I had shortlisted few models and these were :

1. HP dv6 3049  (i5,4GB DDR3, 640GB, 1GB ATi 5650) ----  52k
2. Sony Vaio VPCEA36FG (i5,4GB DDR3, 500GB, 1GB ATi 5650)--- 57k
3. Dell XPS 15 (i7, 4GB DDR3, 500GB, 2GB GT 435m) ---  64k

I wont buy HP now since it has some heating issues.
I am somewhat confused between XPS and Vaio.
My primary usage will be gaming, programming, some AutoCAD, ProE.

Question1: Is nVidia GT 435m good ?(Does it fit into mid-range GPU?)
Question2: I am inclined towards XPS because of i7. So will the jump from i5 to i7 be visible?
(i5 + 1GB ATi 5650) and (i7 + 2GB GT 435M ). Which is better ?  

Suggestions will be welcome


----------



## NainO (Jan 1, 2011)

Answer 1- Yes it is a mid range card and significantly better than sony vaio's counterpart 

Answer 2 - Core i7 is better than i5 in both single threaded and multi threaded operations.

So, core i7 + 2GB 435 > core i5 + 5650


----------



## amrawtanshx (Jan 2, 2011)

Well I know that the Dell combo is superior but does the heat produced hamper gaming?
And can I play at longer stretches on XPS without getting any bluescreen or system shutdown due to overheating?


----------



## aytus (Jan 2, 2011)

Lemme add to ur confusion. I know u said u wont use HP ,, but still atleast consider Envy 14. Worth a look if you like macbook pro's. And nice built quality. Additionally consider buying 8 gigs of ram if u go for dell config. Although for your programming and CADD needs anything above a C2D will suffice.
my suggestion .. if you want performance and cheap.. dell xps
if you want looks and reaDY to compromise a little on performance (rupee to rupee comparison) go for Envy. there is literally no other option to consider.


----------



## rahul_c (Jan 2, 2011)

^What is the price of Envy in India?


----------



## amrawtanshx (Jan 2, 2011)

I did consider Envy 17 for a small bit of time. But when I came to know that the entry level model of Envy is somewhere near 65k, I was sure than Envy 17 would cost me a bomb. Hence dropped the idea.


----------



## ashu888ashu888 (Jan 3, 2011)

if u opt for gaming, then look no further than the DELL XPS with core i7 

get a decent laptop cooling pad, say of Belkin wich will cost u 1K and u will be good with it, 
(I personally hv a SONY VAIO, core i3-330M,4GB RAM,500GB HDD, ATi 5650 (1GB) GPU, wen i purchased my VAIO in march 2010 as soon as it was launched, it was the best it its class both config vs price ratio , costed me 49K)
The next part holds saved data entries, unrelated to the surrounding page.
import Literature.LinearAlgebra.RootSystem.WeylGroupIsotropyGroups
import HarnessLib

/-!
# The reflection length of a Weyl group element is the codimension of its fixed space
# (Carter 1972 §2 Lemmas 2 and 3)

R. W. Carter, *Conjugacy classes in the Weyl group*, Compositio Math. **25** (1972) 1–59 (held text `paper:doi-10-1007-bfb0081548`, pp. 3–4 of
the paper), §2: "Now each element `w` in `W` can be expressed in the form `w = w_{r_1} w_{r_2} ⋯ w_{r_k}`, `r_i ∈ Φ`. We denote by `l̄(w)` the smallest
value of `k` in any such expression for `w`. LEMMA 2. `l̄(w)` is the number of eigenvalues of `w` on `V` which are not equal to `1`. In particular
`l̄(w) ≤ l`. PROOF. Suppose `l̄(w) = k` … Then `w` fixes every vector in `U [= H_{r_1} ∩ ⋯ ∩ H_{r_k}]` and `dim U ≥ l - k`. … Conversely … `w`
fixes every vector in `V_1`, so is a product of reflections `w_r` fixing each vector in `V_1` [Lemma 1]. Thus all the roots `r` occurring are in
`V_1^⊥` … It is therefore sufficient to show that if `w` fixes no vector in `V` then `w` can be expressed as a product of at most `l` reflections.
Let `r ∈ Φ`. Since `w` fixes no vector, `w - 1` is non-singular. Thus there exists `v ∈ V` such that `(w - 1)v = r`. Thus `w(v) = v + r`. Now
`(w(v), w(v)) = (v, v)`. Thus `(v + r, v + r) = (v, v)` and so `2(r, v)/(r, r) = -1`. It follows that `w_r(v) = v + r`. Hence `w(v) = w_r(v)` and
so `w_r w(v) = v`. By Lemma 1 `w_r w` is a product of reflections which all fix `v` so is contained in a Weyl group of smaller rank. By induction
`w_r w` is a product of at most `l - 1` reflections. … LEMMA 3. Let `r_1, r_2 ⋯ r_k ∈ Φ`. Then `w_{r_1} w_{r_2} ⋯ w_{r_k}` is reduced if and only
if `r_1, r_2 ⋯ r_k` are linearly independent."

THIS FILE (lane `lit-hodgefound`, prover seat p40, generation 38, row g38-#4; topic `Literature/LinearAlgebra/RootSystem`, namespace
`Literature.LinearAlgebra.RootSystem(.Base)`) proves Lemma 2 and Lemma 3 for Mathlib's Weyl group `P.weylGroup ≤ Aut P` of a finite reduced
crystallographic root pairing `P : RootPairing ι K M N` over a field `K` of characteristic `0` (NO order), acting on a finite-dimensional weight
space `M`. "The number of eigenvalues not equal to `1`" is rendered as `dim (w - 1)V = dim V - dim V^w` (rank–nullity), the MOVED SPACE
`LinearMap.range (w|_V - 1)`; `l̄(w)` is not introduced as a function — the statements are "every expression of `w` as a product of reflections has
at least `dim (w - 1)V` factors" and "some expression has exactly `dim (w - 1)V` factors".

PROOF ROUTE (Carter's, kept inside ONE root pairing). Lemma 1 is the tree's order-free Steinberg theorem (`WeylGroupIsotropyGroups`, g38-#3,
`exists_list_forall_smul_eq_self_prod_eq` ∕ `forall_smul_eq_self_iff_mem_closure_image_setOf_forall_coroot'_eq_zero`). Carter's Euclidean step
"the roots occurring are in `V_1^⊥ = (w - 1)V`" becomes §2: `α^∨` KILLS `V^w` IFF `α ∈ (w - 1)V`, proved without a form on the ambient space from
the averaging operator `Σ_{t < n} w^t` (`n` = order of `w`): `V^w = Σ_t w^t V`, `(w - 1)V = ker Σ_t w^t`, and `Σ_t (w^t α)^∨ = 0 ⟺ Σ_t w^t α = 0`
through the canonical polarisation `M → N` (Mathlib `Polarization`, injective on `span Φ` in characteristic `0`). Carter's computation
`2(r, v)/(r, r) = -1` is done with Mathlib's canonical invariant form `P.toInvariantForm` (`RootForm`), which is `W`-invariant and anisotropic on
roots in characteristic `0` — no positivity needed. The induction runs on `dim (w - 1)V` inside `W` (instead of "a Weyl group of smaller rank"):
`w_r w` fixes `V^w ⊕ Kv` pointwise.

## What is proved (THEOREMS ONLY: no definition, no instance, no notation, no named fact; net debt 0)

* §1 **`toLinearMap_sub_id_apply`** ∕ **`mem_ker_sub_id_iff`** (bookkeeping: `(w - 1)x = wx - x`, `V^w = ker (w - 1)`),
  **`prod_map_reflection_smul_sub_mem_span`** (`(w_{r_1} ⋯ w_{r_k} - 1)V ⊆ span{r_i}`), ★★ **`finrank_range_sub_id_le_length`** (LEMMA 2, FIRST HALF:
  every expression of `w` as a product of `k` reflections has `dim (w - 1)V ≤ k`), **`finrank_range_add_finrank_ker`** (`dim (w - 1)V + dim V^w = dim V`).
* §2 (averaging over `⟨w⟩`, `w^n = 1`) **`smul_sum_pow_smul_eq_of_pow_eq_one`** (`Σ_t w^t x ∈ V^w`), **`sub_pow_smul_mem_range_sub_id`** (`x - w^t x ∈
  (w - 1)V`), **`mem_range_sub_id_iff_sum_pow_smul_eq_zero`** (`x ∈ (w - 1)V ⟺ Σ_t w^t x = 0`), **`range_sub_id_inv`** (`(w⁻¹ - 1)V = (w - 1)V`),
  **`two_mul_invariantForm_apply_root`** (`2B(x, α) = ⟨x, α^∨⟩ B(α, α)` for any invariant form), **`Base.exists_pow_eq_one`** (`w ∈ W` has finite
  order), ★★★ **`Base.root_mem_range_sub_id_iff_forall_coroot'_eq_zero`** ∕ ★★ **`Base.root_mem_range_sub_id_iff_forall_reflection_smul_eq`** (FOR
  `w ∈ W`: `α ∈ (w - 1)V ⟺ α^∨ KILLS V^w ⟺ s_α FIXES V^w` POINTWISE — Carter's "`V_1^⊥`" without a Euclidean structure).
* §3 ★ **`coroot'_eq_neg_one_of_smul_eq_add_root`** (CARTER'S COMPUTATION: `w ∈ W`, `wv = v + r` ⟹ `⟨v, r^∨⟩ = -1`, via the invariant form),
  **`reflection_mul_smul_eq_self_of_smul_eq_add_root`** (then `w_r w (v) = v`).
* §4 ★★★ **`Base.exists_list_length_le_finrank_range_prod_eq`** (LEMMA 2, SECOND HALF: every `w ∈ W` is a product of at most `dim (w - 1)V`
  reflections), ★★★ **`Base.exists_list_length_eq_finrank_range_prod_eq`** (LEMMA 2: `l̄(w) = dim (w - 1)V`, attained), ★★
  **`Base.exists_list_length_add_finrank_ker_eq_prod_eq`** (Carter's wording `l̄(w) = l - dim V_1(w)`), ★ **`Base.exists_list_length_le_finrank_prod_eq`**
  («in particular `l̄(w) ≤ l`»).
* §5 **`range_sub_id_le_span`** (`(w - 1)V ≤ span{r_i}` as submodules), ★★ **`linearIndependent_of_finrank_range_eq_length`** (LEMMA 3 ⟹: a reduced
  expression `w_{r_1} ⋯ w_{r_k}`, `k = dim (w - 1)V`, has linearly independent `r_1, …, r_k` — as a `Fin k`-indexed family, so repetitions are
  excluded), ★ **`nodup_of_finrank_range_eq_length`** (its indices are distinct), ★★ **`range_sub_id_eq_span_of_finrank_range_eq_length`** (then
  `(w - 1)V = span{r_i}`), ★★ **`Base.root_mem_range_sub_id_of_linearIndependent`** (LEMMA 3 ⟸, the heart: for linearly independent `r_1, …, r_k`
  every `r_i ∈ (w - 1)V`), ★★ **`Base.finrank_range_sub_id_eq_length_of_linearIndependent`** (LEMMA 3 ⟸: then the expression is reduced), ★★★
  **`Base.finrank_range_sub_id_eq_length_iff_linearIndependent`** (LEMMA 3).

BY NAME, nothing restated: g38-#3 `Base.forall_smul_eq_self_iff_mem_closure_image_setOf_forall_coroot'_eq_zero` (Steinberg ∕ Carter Lemma 1),
`Base.exists_root'_ne_zero_of_mem_corootSpan` (`WeylGroupIsotropyGroups`); g36-#2 `Base.finite_weylGroup`; g36-#1 `coroot'_smul_smul`,
`smul_index_eq`, `prod_map_reflection_mem_weylGroup`, `reflection_smul_eq_self_iff`; Mathlib `RootPairing.toInvariantForm` ∕
`InvariantForm.apply_weylGroup_smul` ∕ `InvariantForm.apply_reflection_reflection`, `rootForm_self_smul_coroot` ∕ `ker_polarization_eq_ker_rootForm` ∕
`disjoint_rootSpan_ker_rootForm`, `LinearMap.finrank_range_add_finrank_ker`, `Submodule.finrank_lt_finrank_of_lt`, `linearIndependent_finCons`,
`linearIndependent_iff_card_eq_finrank_span` ∕ `finrank_span_eq_card` ∕ `finrank_range_le_card`.

## Scope caveats

`M` is assumed finite-dimensional (`[Module.Finite K M]`) in §1's rank–nullity, in §4, and in §5 ⟸; "eigenvalues" are not mentioned — only
`dim (w - 1)V` and `dim V^w` (for `w` of finite order over a field of characteristic `0` these agree with Carter's count, but that translation is not
made here). `l̄` is not defined as a function on `W`; "reduced" is spelt `dim (w - 1)V = k`. "`r_1, …, r_k` linearly independent" is the linear
independence of the `Fin k`-indexed family `j ↦ r_{i_j}` (Mathlib `LinearIndependent`), which excludes repeated roots, as Carter's usage requires.
Carter's Lemmas 4–5 (involutions) are in the sibling file `WeylGroupInvolutions` (g38-#1), proved independently of Lemma 2.

## References

* [Carter1972WeylConjugacy] R. W. Carter, *Conjugacy classes in the Weyl group*, Compositio Math. 25 (1972) 1–59 — §2, Lemmas 1–3.
* [Humphreys1990] J. E. Humphreys, *Reflection Groups and Coxeter Groups*, CUP (1990) — §1.12 Theorem (d) (Steinberg's lemma).
-/

noncomputable section

open Module Set Function
open Submodule (span)

namespace Literature.LinearAlgebra.RootSystem

variable {ι K M N : Type*} [Field K] [CharZero K] [AddCommGroup M] [Module K M]
  [AddCommGroup N] [Module K N] [Fintype ι]
  {P : RootPairing ι K M N} [P.IsCrystallographic] [P.IsReduced]

/-! ## §1 Lemma 2, first half: `(s_{r_1} ⋯ s_{r_k} - 1)V ⊆ span{r_1, …, r_k}` has dimension `≤ k` -/

section LowerBound

omit [CharZero K] [Fintype ι] [P.IsCrystallographic] [P.IsReduced] in
/-- The action of `w ∈ Aut P` on `V` as a linear map, minus the identity: `(w - 1)x = wx - x`. [cite: Carter1972WeylConjugacy, §2 Lemma 2 (proof: "w - 1")] -/
theorem toLinearMap_sub_id_apply (w : P.Aut) (x : M) : (DistribSMul.toLinearMap K M w - 1 : Module.End K M) x = w • x - x := rfl

omit [CharZero K] [Fintype ι] [P.IsCrystallographic] [P.IsReduced] in
/-- `x ∈ V^w` (the kernel of `w - 1`) iff `wx = x`. [cite: Carter1972WeylConjugacy, §2 Lemma 2 ("Let V_1 be the set of elements of V fixed by w")] -/
theorem mem_ker_sub_id_iff (w : P.Aut) (x : M) : x ∈ LinearMap.ker (DistribSMul.toLinearMap K M w - 1) ↔ w • x = x := by
  rw [LinearMap.mem_ker, toLinearMap_sub_id_apply, sub_eq_zero]

omit [CharZero K] [Fintype ι] [P.IsCrystallographic] [P.IsReduced] in
/-- **`(s_{r_1} ⋯ s_{r_k})x - x ∈ span{r_1, …, r_k}`** for ANY roots `r_1, …, r_k` and any `x` (each reflection moves a vector by a multiple of its
root). [cite: Carter1972WeylConjugacy, §2 Lemma 3, proof ("every element of (w - 1)V would be a linear combination of s_1, s_2 ⋯ s_h")] -/
theorem prod_map_reflection_smul_sub_mem_span (l : List ι) (x : M) :
    (l.map (RootPairing.Equiv.reflection P)).prod • x - x ∈ span K (P.root '' {i | i ∈ l}) := by
  induction l generalizing x with
  | nil => simp
  | cons a l ih =>
    rw [List.map_cons, List.prod_cons, mul_smul]
    have h1 : RootPairing.Equiv.reflection P a • ((l.map (RootPairing.Equiv.reflection P)).prod • x) - x =
        (RootPairing.Equiv.reflection P a • ((l.map (RootPairing.Equiv.reflection P)).prod • x) -
          (l.map (RootPairing.Equiv.reflection P)).prod • x) + ((l.map (RootPairing.Equiv.reflection P)).prod • x - x) := by abel
    rw [h1]
    refine Submodule.add_mem _ ?_ (Submodule.span_mono (Set.image_mono fun i hi ↦ List.mem_cons_of_mem a hi) (ih x))
    rw [RootPairing.Equiv.reflection_smul, RootPairing.reflection_apply, sub_sub_cancel_left, Submodule.neg_mem_iff]
    exact Submodule.smul_mem _ _ (Submodule.subset_span ⟨a, List.mem_cons_self, rfl⟩)

omit [CharZero K] [Fintype ι] [P.IsCrystallographic] [P.IsReduced] in
/-- ★★ **CARTER LEMMA 2, FIRST HALF: if `w = s_{r_1} ⋯ s_{r_k}` then `dim (w - 1)V ≤ k`** («`w` fixes every vector in `U = ⋂ H_{r_i}` and `dim U ≥
l - k`», here as `(w - 1)V ⊆ span{r_i}`). [cite: Carter1972WeylConjugacy, §2 Lemma 2 (proof, first paragraph)] -/
theorem finrank_range_sub_id_le_length (l : List ι) :
    Module.finrank K (LinearMap.range (DistribSMul.toLinearMap K M (l.map (RootPairing.Equiv.reflection P)).prod - 1)) ≤
      l.length := by
  classical
  have hle : LinearMap.range (DistribSMul.toLinearMap K M (l.map (RootPairing.Equiv.reflection P)).prod - 1) ≤
      span K ((l.toFinset.image P.root : Finset M) : Set M) := by
    rintro _ ⟨x, rfl⟩
    rw [toLinearMap_sub_id_apply (P := P)]
    have h := prod_map_reflection_smul_sub_mem_span (P := P) l x
    refine Submodule.span_mono (fun y hy ↦ ?_) h
    obtain ⟨i, hi, rfl⟩ := hy
    exact Finset.mem_coe.mpr (Finset.mem_image.mpr ⟨i, List.mem_toFinset.mpr hi, rfl⟩)
  refine (Submodule.finrank_mono hle).trans ((finrank_span_finset_le_card _).trans ?_)
  exact Finset.card_image_le.trans (List.toFinset_card_le l)

omit [CharZero K] [Fintype ι] [P.IsCrystallographic] [P.IsReduced] in
/-- Rank–nullity for the action of `w`: **`dim (w - 1)V + dim V^w = dim V`** (so `dim (w - 1)V` is «the number of eigenvalues of `w` which are not
equal to `1`», counted as the codimension of the fixed space). [cite: Carter1972WeylConjugacy, §2 Lemma 2 ("dim V_1 = l - k and dim V_1^⊥ = k")] -/
theorem finrank_range_add_finrank_ker [Module.Finite K M] (w : P.Aut) :
    Module.finrank K (LinearMap.range (DistribSMul.toLinearMap K M w - 1)) +
      Module.finrank K (LinearMap.ker (DistribSMul.toLinearMap K M w - 1)) = Module.finrank K M :=
  LinearMap.finrank_range_add_finrank_ker _

end LowerBound

/-! ## §2 Averaging over `⟨w⟩`: `α ∈ (w - 1)V` iff `α^∨` kills `V^w` -/

section Averaging

omit [CharZero K] [Fintype ι] [P.IsCrystallographic] [P.IsReduced] in
/-- For `w^n = 1`: **`Σ_{t<n} w^t x` is fixed by `w`**. [cite: Carter1972WeylConjugacy, §2 Lemma 2 (V_1 ⊕ V_1^⊥)] -/
theorem smul_sum_pow_smul_eq_of_pow_eq_one {w : P.Aut} {n : ℕ} (hn : w ^ n = 1) (x : M) :
    w • ∑ t ∈ Finset.range n, (w ^ t) • x = ∑ t ∈ Finset.range n, (w ^ t) • x := by
  rw [Finset.smul_sum]
  simp_rw [smul_smul, ← pow_succ']
  have h1 := Finset.sum_range_succ' (fun t ↦ (w ^ t) • x) n
  have h2 := Finset.sum_range_succ (fun t ↦ (w ^ t) • x) n
  simp only [pow_zero, hn, one_smul] at h1 h2
  exact add_right_cancel (h1.symm.trans h2)

omit [CharZero K] [Fintype ι] [P.IsCrystallographic] [P.IsReduced] in
/-- `(w - 1)V` is stable under the powers of `w`: **`x - w^t x ∈ (w - 1)V`**. [cite: Carter1972WeylConjugacy, §2 Lemma 2] -/
theorem sub_pow_smul_mem_range_sub_id (w : P.Aut) (t : ℕ) (x : M) :
    x - (w ^ t) • x ∈ LinearMap.range (DistribSMul.toLinearMap K M w - 1) := by
  induction t with
  | zero => simp
  | succ t ih =>
    have h1 : x - (w ^ (t + 1)) • x = (x - (w ^ t) • x) - (w • ((w ^ t) • x) - (w ^ t) • x) := by
      rw [smul_smul, ← pow_succ']; abel
    rw [h1]
    exact Submodule.sub_mem _ ih ⟨(w ^ t) • x, rfl⟩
but then DELL has come up with their core i5,i7 based laptops, so its a good choice.. 


btw, PLEASE, do not expect to hv good battery back-up time while playing on DELL or any gaming lappy for tat matter as it will consume lots of power, so play it wen u are plugged in to  apower source.. 
----------------

CHeers n e-peace....


----------



## Akshay (Jan 5, 2011)

Sony Vaio laptops have notorious problem of overheating. I have been using it with cooling pad from Belkin (available at Croma for 1.8k with 4 USB ports) but still the laptop runs hot.

I believe Dell does a better job at keeping their products cool than Sony


----------



## ashu888ashu888 (Jan 5, 2011)

^^

well, getting close to a year with my SONY VAIO E-series and i find no such problems.. neways, it depends on the various models from the same company as well...


----------



## amrawtanshx (Jan 6, 2011)

Finally bought Dell XPS 15 for 64k.
Thanks for your suggestions and replies.


----------



## satyamy (Jan 6, 2011)

amrawtanshx said:


> Finally bought Dell XPS 15 for 64k.
> Thanks for your suggestions and replies.



Good Choice & Congrats..........


----------



## ashu888ashu888 (Jan 7, 2011)

congrats, sum pics wud be good.. plz..


----------